* **TASK DIRECTIONS**
Reproduce each line from the first in the data through the line that contains "lead c3 (cycle" exactly; give nothing else.

* **MATERIALS PROVIDED**
import Summits.QuantumFields.QCD.Theorems.MobilityGap.Negative.LowerPin

/-!
# Crux `MobilityGap` (stmt-QuantumFields-9150) — necessity: every witness is at most `O(a_k)` above the free critical point

Support file (`--supports stmt-QuantumFields-9150`) of line `Sketch`, lead c3 (cycle 4).  Sorry-free.

The standing disproof (`Negative/LowerPin.lean`, p98811) shows with the hopping window
`|m_f(k) + 4| ≥ 41/10` that clause (iii) LOWER forces `m_crit(k) < 1/10` eventually.  Here the same
argument is run with the tree's `ℓ²` Neumann bound at EVERY positive bare mass
(`norm_inv_wilsonDirac_apply_le`: `|D_W(m)⁻¹(p,q)| ≤ m⁻¹ (4/(m+4))^{d_i(p,q)}` for `m > 0`, uniformly in the
torus and the gauge field — the `κ < 1/8` disc), whose lattice rate `log(1 + m/4)` is positive but
degenerates linearly as `m ↓ 0`:

* `fm_le_of_pos` — for every coupling, every bare tuple `mq`, every flavour `f` with `0 < mq f`, every
  torus, every `s ∈ (0,1)` and every `v ∈ box S`:
  `fm ≤ (144 / mq f)^s · exp(−s·log(1 + mq f/4)·‖v‖)` (configuration-wise bound integrated against the
  positive weight; configurations where another flavour is singular carry weight `0`).
* `not_lower_matrix_of_frequently_fast` — the matrix of clause (iii) with data `(s, c₀, C₁, p)` is
  incompatible with `0 < m_f(k)` and `C₁ a_k < s·log(1 + m_f(k)/4)` for infinitely many `k`
  (`no_rate_sandwich` at such a `k`).
* `eventually_bare_le_of_lower_matrix` — hence eventually `m_f(k) ≤ max 0 (4 (exp(C₁ a_k / s) − 1))`;
* `exists_bare_le_mul_a_of_lower`, `exists_mcrit_le_mul_a_of_lower` — so `m_f(k) ≤ K a_k` and
  `m_crit(k) ≤ K a_k` eventually, for an explicit `K = 8|C₁|/s`;
* `mobilityGap_witness_order` — crux-level corollary: every witness of `MobilityGap` realises, for every
  positive mass tuple, bare masses `≤ K a_k`, and has `m_crit(k) ≤ K a_k` eventually.

Reading: any proof of the crux must place the whole bare trajectory in the closed supercritical region
`κ ≥ 1/8 − O(a_k)` of Wilson fermions (`m ≤ O(a_k)`), where no background-uniform resolvent bound exists;
the `O(a_k)` is sharp for this method (the rate of the `ℓ²` bound is `≍ m`, and (iii) tolerates lattice
rates `≤ C₁ a_k / s`).  Physically `m_crit(k) → 0⁻` like `−g₀(a_k)²`, consistent.

References: I. Montvay, G. Münster, *Quantum Fields on a Lattice* (CUP 1994), §4.1, §5.1.2
[MontvayMunster1994]; P. Hernández, K. Jansen, M. Lüscher, Nucl. Phys. B 552 (1999) 363, (2.14)
[HernandezJansenLuscher1999].
-/

noncomputable section

namespace Summit.QuantumFields.QCD.Theorems.MobilityGapCriticalMassOrder

open scoped BigOperators Topology
open MeasureTheory Filter Set
open Literature.MathematicalPhysics.QuantumFieldTheory Literature.MathematicalPhysics.QuantumLattice
  Literature.Probability.LatticeModels
open Summit.QuantumFields.QCD.Theorems.MobilityGapNegative

variable {Nf : ℕ}

/-! ### §1 The phase-quenched fractional moment at a positive bare mass of the measured flavour -/

/-- **Light-positive-mass bound of the phase-quenched fractional moment.**  For every coupling `β`,
every bare tuple `mq` and every flavour `f` with `0 < mq f`, on every torus of side `2S+1`, for every
`s ∈ (0,1)` and every `v ∈ box 4 S`:
`fm ≤ (144 / mq f)^s · exp (−(s · log (1 + mq f / 4)) · ‖v‖)`.
Configuration-wise `ℓ²` Neumann bound `|D_W(m)⁻¹(p,q)| ≤ m⁻¹ (4/(m+4))^{d_i(p,q)}` of the measured
flavour (tree `norm_inv_wilsonDirac_apply_le`), summed over the `144` colour–spin entries, raised to the
power `s` and integrated against the positive weight `|det (diracMatrix U mq)|`; configurations at which
some flavour's Wilson matrix is singular carry weight `0`.  The rate `log(1 + m/4) > 0` is a LATTICE rate
that degenerates linearly in `m`. -/
theorem fm_le_of_pos (Nf : ℕ) (β : ℝ) (mq : Fin Nf → ℝ) (f : Fin Nf) (hf : 0 < mq f) (S : ℕ)
    {s : ℝ} (hs0 : 0 < s) (hs1 : s < 1) (v : Site 4) (hv : v ∈ box 4 S) :
    fm Nf β mq S f v s ≤
      (144 / mq f) ^ s * Real.exp (-(s * Real.log (1 + mq f / 4) * ‖v‖)) := by
  set M : ℝ := mq f with hM
  set θ : ℝ := 4 / (M + 4) with hθ
  have hM4 : 0 < M + 4 := by linarith
  have hθpos : 0 < θ := by positivity
  have hθlt : θ < 1 := by rw [hθ, div_lt_one hM4]; linarith
  have hlogθ : Real.log θ = -Real.log (1 + M / 4) := by
    have e : 1 + M / 4 = θ⁻¹ := by rw [hθ, inv_div]; field_simp; ring
    rw [e, Real.log_inv, neg_neg]
  -- the sup-distance `n = ‖v‖∞ = |v i₀|`, `i₀` a maximal coordinate
  obtain ⟨i₀, -, hmax⟩ :=
    Finset.exists_max_image Finset.univ (fun i : Fin 4 => ‖v i‖) Finset.univ_nonempty
  have hvi : |v i₀| ≤ (S : ℤ) := by
    have := Fintype.mem_piFinset.1 hv i₀
    rw [Finset.mem_Icc] at this
    exact abs_le.2 ⟨by linarith [this.1], this.2⟩
  set n : ℕ := (v i₀).natAbs with hn
  have hnorm : ‖v‖ ≤ (n : ℝ) := by
    have h1 : ‖v‖ ≤ ‖v i₀‖ :=
      (pi_norm_le_iff_of_nonneg (norm_nonneg _)).2 fun i => hmax i (Finset.mem_univ i)
    rw [Int.norm_eq_abs] at h1
    rw [hn, Nat.cast_natAbs, Int.cast_abs]
    exact h1
  set K : ℝ := M⁻¹ * θ ^ n with hK
  have hK0 : 0 ≤ K := by positivity
  have hcd : ((Torus.proj (2 * S + 1) (0 : Site 4)) i₀ -
      (Torus.proj (2 * S + 1) v) i₀).valMinAbs.natAbs = n := by
    simp only [Torus.proj, Pi.zero_apply, Int.cast_zero, zero_sub]
    exact natAbs_valMinAbs_neg_intCast (v i₀) (by exact_mod_cast hvi)
  -- entry bound at configurations where every flavour is invertible
  have hentry : ∀ U : GaugeConfig 4 (2 * S + 1) (Matrix.specialUnitaryGroup (Fin 3) ℂ),
      (∀ g, (wilsonDirac (fundamentalRep (Fin 3)) U (mq g) 1).det ≠ 0) →
      ∀ (a' : Fin 3) (i : Fin 4) (b : Fin 3) (j : Fin 4),
        ‖(diracMatrix U mq)⁻¹ (quarkEquiv (f, (Torus.proj (2 * S + 1) 0, a', i)))
          (quarkEquiv (f, (Torus.proj (2 * S + 1) v, b, j)))‖ ≤ K := by
    intro U hA a' i b j
    rw [inv_diracMatrix_apply_same_flavour U mq hA]
    have h := (norm_inv_wilsonDirac_apply_le (fundamentalRep (Fin 3))
      fundamentalRep_mem_unitaryGroup U hf (Torus.proj (2 * S + 1) 0, a', i)
      (Torus.proj (2 * S + 1) v, b, j) i₀).2
    rw [hcd, heavy_prefactor_eq hf] at h
    exact h
  have hsum : ∀ U : GaugeConfig 4 (2 * S + 1) (Matrix.specialUnitaryGroup (Fin 3) ℂ),
      (∀ g, (wilsonDirac (fundamentalRep (Fin 3)) U (mq g) 1).det ≠ 0) →
      (∑ a' : Fin 3, ∑ i : Fin 4, ∑ b : Fin 3, ∑ j : Fin 4,
        ‖(diracMatrix U mq)⁻¹ (quarkEquiv (f, (Torus.proj (2 * S + 1) 0, a', i)))
          (quarkEquiv (f, (Torus.proj (2 * S + 1) v, b, j)))‖) ≤ 144 * K := by
    intro U hA
    calc _ ≤ ∑ _a' : Fin 3, ∑ _i : Fin 4, ∑ _b : Fin 3, ∑ _j : Fin 4, K :=
          Finset.sum_le_sum fun a' _ => Finset.sum_le_sum fun i _ => Finset.sum_le_sum fun b _ =>
            Finset.sum_le_sum fun j _ => hentry U hA a' i b j
      _ = 144 * K := by simp; ring
  -- the uniform bound `B₀` on the fractional power of the sum
  set B₀ : ℝ := (144 / M) ^ s * Real.exp (-(s * Real.log (1 + M / 4) * ‖v‖)) with hB₀
  have hB₀0 : 0 ≤ B₀ := by
    rw [hB₀]
    exact mul_nonneg (Real.rpow_nonneg (by positivity) _) (Real.exp_pos _).le
  have hB : (144 * K) ^ s ≤ B₀ := by
    have h1 : 144 * K = (144 / M) * θ ^ n := by rw [hK, div_eq_mul_inv]; ring
    rw [h1, Real.mul_rpow (by positivity) (by positivity), hB₀]
    refine mul_le_mul_of_nonneg_left ?_ (Real.rpow_nonneg (by positivity) _)
    have h2 : (θ ^ n) ^ s = Real.exp (s * ((n : ℝ) * Real.log θ)) := by
      rw [Real.rpow_def_of_pos (pow_pos hθpos n), Real.log_pow]; congr 1; ring
    rw [h2, hlogθ]
    apply Real.exp_le_exp.2
    have h3 : s * Real.log (1 + M / 4) * ‖v‖ ≤ s * Real.log (1 + M / 4) * n :=
      mul_le_mul_of_nonneg_left hnorm
        (mul_nonneg hs0.le (Real.log_nonneg (by linarith [div_pos hf four_pos])))
    nlinarith
  -- pointwise bound of the integrand (singular configurations carry zero weight)
  have hpt : ∀ U : GaugeConfig 4 (2 * S + 1) (Matrix.specialUnitaryGroup (Fin 3) ℂ),
      ‖(diracMatrix U mq).det‖ *
        (∑ a' : Fin 3, ∑ i : Fin 4, ∑ b : Fin 3, ∑ j : Fin 4,
          ‖(diracMatrix U mq)⁻¹ (quarkEquiv (f, (Torus.proj (2 * S + 1) 0, a', i)))
            (quarkEquiv (f, (Torus.proj (2 * S + 1) v, b, j)))‖) ^ s ≤
        ‖(diracMatrix U mq).det‖ * B₀ := by
    intro U
    by_cases hA : ∀ g, (wilsonDirac (fundamentalRep (Fin 3)) U (mq g) 1).det ≠ 0
    · exact mul_le_mul_of_nonneg_left
        ((Real.rpow_le_rpow (by positivity) (hsum U hA) hs0.le).trans hB) (norm_nonneg _)
    · have h0 : ‖(diracMatrix U mq).det‖ = 0 := by
        push Not at hA
        obtain ⟨g, hg⟩ := hA
        rw [norm_det_diracMatrix]
        exact Finset.prod_eq_zero (Finset.mem_univ g) (by rw [norm_eq_zero]; exact hg)
      rw [h0, zero_mul, zero_mul]
  have hnum : (∫ U : GaugeConfig 4 (2 * S + 1) (Matrix.specialUnitaryGroup (Fin 3) ℂ),
      ‖(diracMatrix U mq).det‖ *
      (∑ a' : Fin 3, ∑ i : Fin 4, ∑ b : Fin 3, ∑ j : Fin 4,
        ‖(diracMatrix U mq)⁻¹ (quarkEquiv (f, (Torus.proj (2 * S + 1) 0, a', i)))
          (quarkEquiv (f, (Torus.proj (2 * S + 1) v, b, j)))‖) ^ s
      ∂(wilsonMeasure (fundamentalRep (Fin 3)) β)) ≤
      (∫ U : GaugeConfig 4 (2 * S + 1) (Matrix.specialUnitaryGroup (Fin 3) ℂ),
        ‖(diracMatrix U mq).det‖ ∂(wilsonMeasure (fundamentalRep (Fin 3)) β)) * B₀ := by
    rw [← integral_mul_const]
    refine integral_mono_of_nonneg (Eventually.of_forall fun U => ?_)
      ((integrable_norm_det_diracMatrix mq _).mul_const B₀) (Eventually.of_forall fun U => hpt U)
    exact mul_nonneg (norm_nonneg _) (Real.rpow_nonneg (by positivity) _)
  have hZ0 : 0 ≤ ∫ U : GaugeConfig 4 (2 * S + 1) (Matrix.specialUnitaryGroup (Fin 3) ℂ),
      ‖(diracMatrix U mq).det‖ ∂(wilsonMeasure (fundamentalRep (Fin 3)) β) :=
    integral_nonneg fun U => norm_nonneg _
  unfold fm
  rcases hZ0.eq_or_lt with hZ | hZ
  · rw [← hZ, div_zero]
    exact hB₀0
  · rw [div_le_iff₀ hZ]
    exact hnum.trans_eq (mul_comm _ _)

/-! ### §2 Clause (iii) pins every bare mass to `≤ O(a_k)` -/

/-- **The matrix of clause (iii) is incompatible with frequent FAST positive masses.**  If the bound
of clause (iii) holds eventually with data `(s, c₀, C₁, p)`, then it is impossible that for
infinitely many `k` the realised bare mass of some flavour `f` is positive with
`C₁ a_k < s · log (1 + m_f(k)/4)`: at such a `k`, `fm_le_of_pos` is a two-sided rate sandwich
excluded by `no_rate_sandwich`. -/
theorem not_lower_matrix_of_frequently_fast (reg : QCDRegularisation Nf) (m : Fin Nf → ℝ)
    (f : Fin Nf) {s c₀ C₁ p : ℝ} (hs0 : 0 < s) (hs1 : s < 1) (hc₀ : 0 < c₀)
    (hL : ∀ᶠ k in atTop, ∀ S : ℕ, reg.L k ≤ S → ∀ (g : Fin Nf) (n : ℕ), n ≤ S →
      c₀ * Real.exp (-(C₁ * (reg.a k * n) + p * Real.log (n + 1))) ≤
        fm Nf (reg.β k) (bare reg m k) S g (Pi.single 0 (n : ℤ)) s)
    (hfast : ∃ᶠ k in atTop, 0 < bare reg m k f ∧
      C₁ * reg.a k < s * Real.log (1 + bare reg m k f / 4)) : False := by
  obtain ⟨k, hLk, hpos, hlt⟩ := (hL.and_frequently hfast).exists
  refine no_rate_sandwich (A := C₁ * reg.a k) (B := s * Real.log (1 + bare reg m k f / 4))
    (C := (144 / bare reg m k f) ^ s) (p := p) hc₀ hlt (reg.L k) fun n hn => ?_
  have h1 := hLk n hn f n le_rfl
  have h2 := fm_le_of_pos Nf (reg.β k) (bare reg m k) f hpos n hs0 hs1 _ (single_mem_box n)
  rw [norm_single_natCast] at h2
  have e : C₁ * reg.a k * (n : ℝ) = C₁ * (reg.a k * n) := mul_assoc _ _ _
  rw [e]
  exact h1.trans h2

/-- **Eventual bound on every bare mass from the matrix of clause (iii).**  With data
`(s, c₀, C₁, p)` of clause (iii), every realised bare mass satisfies eventually
`m_f(k) ≤ max 0 (4 (exp (C₁ a_k / s) − 1))` (either it is non-positive, or its `ℓ²` lattice rate
`s·log(1 + m_f(k)/4)` is at most the tolerated rate `C₁ a_k`). -/
theorem eventually_bare_le_of_lower_matrix (reg : QCDRegularisation Nf) (m : Fin Nf → ℝ)
    (f : Fin Nf) {s c₀ C₁ p : ℝ} (hs0 : 0 < s) (hs1 : s < 1) (hc₀ : 0 < c₀)
    (hL : ∀ᶠ k in atTop, ∀ S : ℕ, reg.L k ≤ S → ∀ (g : Fin Nf) (n : ℕ), n ≤ S →
      c₀ * Real.exp (-(C₁ * (reg.a k * n) + p * Real.log (n + 1))) ≤
        fm Nf (reg.β k) (bare reg m k) S g (Pi.single 0 (n : ℤ)) s) :
    ∀ᶠ k in atTop, bare reg m k f ≤ max 0 (4 * (Real.exp (C₁ * reg.a k / s) - 1)) := by
  by_contra hne
  rw [not_eventually] at hne
  refine not_lower_matrix_of_frequently_fast reg m f hs0 hs1 hc₀ hL (hne.mono fun k hk => ?_)
  rw [not_le, max_lt_iff] at hk
  obtain ⟨hpos, hlt⟩ := hk
  refine ⟨hpos, ?_⟩
  -- `4 (exp (C₁ a_k / s) − 1) < bare` gives `exp (C₁ a_k / s) < 1 + bare/4`, take logs
  have h1 : Real.exp (C₁ * reg.a k / s) < 1 + bare reg m k f / 4 := by linarith
  have h2 : C₁ * reg.a k / s < Real.log (1 + bare reg m k f / 4) := by
    have := Real.log_lt_log (Real.exp_pos _) h1
    rwa [Real.log_exp] at this
  have h3 := mul_lt_mul_of_pos_left h2 hs0
  rwa [mul_div_cancel₀ _ hs0.ne'] at h3

/-- Elementary: `4 (exp x − 1) ≤ 8 |x|` for `|x| ≤ 1`. [folklore] -/
theorem four_mul_exp_sub_one_le {x : ℝ} (hx : |x| ≤ 1) : 4 * (Real.exp x - 1) ≤ 8 * |x| := by
  have h := Real.abs_exp_sub_one_le hx
  have h' : Real.exp x - 1 ≤ 2 * |x| := (le_abs_self _).trans h
  linarith

/-- **Clause (iii) ⇒ every bare mass is `≤ K a_k` eventually**, with the explicit constant
`K = 8|C₁|/s` read off the data `(s, c₀, C₁, p)` of the clause. -/
theorem exists_bare_le_mul_a_of_lower (reg : QCDRegularisation Nf) (m : Fin Nf → ℝ)
    (h : Lower reg m) : ∃ K : ℝ, 0 ≤ K ∧ ∀ f : Fin Nf, ∀ᶠ k in atTop, bare reg m k f ≤ K * reg.a k := by
  obtain ⟨s, c₀, C₁, p, hs0, hs1, hc₀, hL⟩ := h
  refine ⟨8 * |C₁| / s, by positivity, fun f => ?_⟩
  have hsmall : ∀ᶠ k in atTop, |C₁ * reg.a k / s| ≤ 1 := by
    have ht : Tendsto (fun k => C₁ * reg.a k / s) atTop (𝓝 (C₁ * 0 / s)) :=
      (reg.tendsto_a.const_mul C₁).div_const s
    rw [mul_zero, zero_div] at ht
    have := ht.abs
    rw [abs_zero] at this
    exact this.eventually (eventually_le_nhds one_pos)
  filter_upwards [eventually_bare_le_of_lower_matrix reg m f hs0 hs1 hc₀ hL, hsmall] with k hk hsk
  refine hk.trans (max_le (by have := reg.a_pos k; positivity) ?_)
  refine (four_mul_exp_sub_one_le hsk).trans_eq ?_
  rw [abs_div, abs_mul, abs_of_pos (reg.a_pos k), abs_of_pos hs0]
  ring

/-- **Clause (iii) ⇒ the critical mass of the regularisation is `≤ K a_k` eventually** (for `N_f ≥ 1`
and a positive mass tuple: the increments `a_k m_f / Z_m(k)` are positive). -/
theorem exists_mcrit_le_mul_a_of_lower (reg : QCDRegularisation Nf) (m : Fin Nf → ℝ)
    (hm : ∀ f, 0 < m f) (f : Fin Nf) (h : Lower reg m) :
    ∃ K : ℝ, 0 ≤ K ∧ ∀ᶠ k in atTop, reg.mcrit k ≤ K * reg.a k := by
  obtain ⟨K, hK, hb⟩ := exists_bare_le_mul_a_of_lower reg m h
  refine ⟨K, hK, ?_⟩
  filter_upwards [hb f] with k hk
  have hpos : 0 < reg.a k * m f / reg.Zm k := div_pos (mul_pos (reg.a_pos k) (hm f)) (reg.Zm_pos k)
  have : reg.mcrit k + reg.a k * m f / reg.Zm k ≤ K * reg.a k := hk
  linarith

/-- **Crux-level corollary (necessity).**  Every witness of `MobilityGap` realises, for every positive
mass tuple, bare trajectories eventually below `K a_k` for some `K ≥ 0` (depending on the tuple), and its
flavour-blind critical mass satisfies `m_crit(k) ≤ K a_k` eventually: the whole content of the crux lives
in the closed supercritical region `κ ≥ 1/8 − O(a_k)` of Wilson fermions. -/
theorem mobilityGap_witness_order :
    Summit.QuantumFields.QCD.Theses.WilsonMobilityGap.MobilityGap →
    ∀ Nf : ℕ, Nf = 2 ∨ Nf = 3 → ∃ reg : QCDRegularisation Nf, Clauses Nf reg ∧
      (∀ m : Fin Nf → ℝ, (∀ f, 0 < m f) →
        ∃ K : ℝ, 0 ≤ K ∧ ∀ f : Fin Nf, ∀ᶠ k in atTop,
          reg.mcrit k + reg.a k * m f / reg.Zm k ≤ K * reg.a k) ∧
      ∃ K : ℝ, 0 ≤ K ∧ ∀ᶠ k in atTop, reg.mcrit k ≤ K * reg.a k := by
  intro h Nf hNf
  obtain ⟨reg, hreg⟩ := mobilityGap_iff.1 h Nf hNf
  have hNf0 : 0 < Nf := by rcases hNf with rfl | rfl <;> norm_num
  refine ⟨reg, hreg, fun m hm => exists_bare_le_mul_a_of_lower reg m (hreg.2.2 m hm).2.2.1, ?_⟩
  exact exists_mcrit_le_mul_a_of_lower reg (fun _ => 1) (fun _ => one_pos) ⟨0, hNf0⟩
    (hreg.2.2 _ fun _ => one_pos).2.2.1

end Summit.QuantumFields.QCD.Theorems.MobilityGapCriticalMassOrder

end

* **SOLUTION FOR THIS TASK**
import Summits.QuantumFields.QCD.Theorems.MobilityGap.Negative.LowerPin

/-!
# Crux `MobilityGap` (stmt-QuantumFields-9150) — necessity: every witness is at most `O(a_k)` above the free critical point

Support file (`--supports stmt-QuantumFields-9150`) of line `Sketch`, lead c3 (cycle 4).  Sorry-free.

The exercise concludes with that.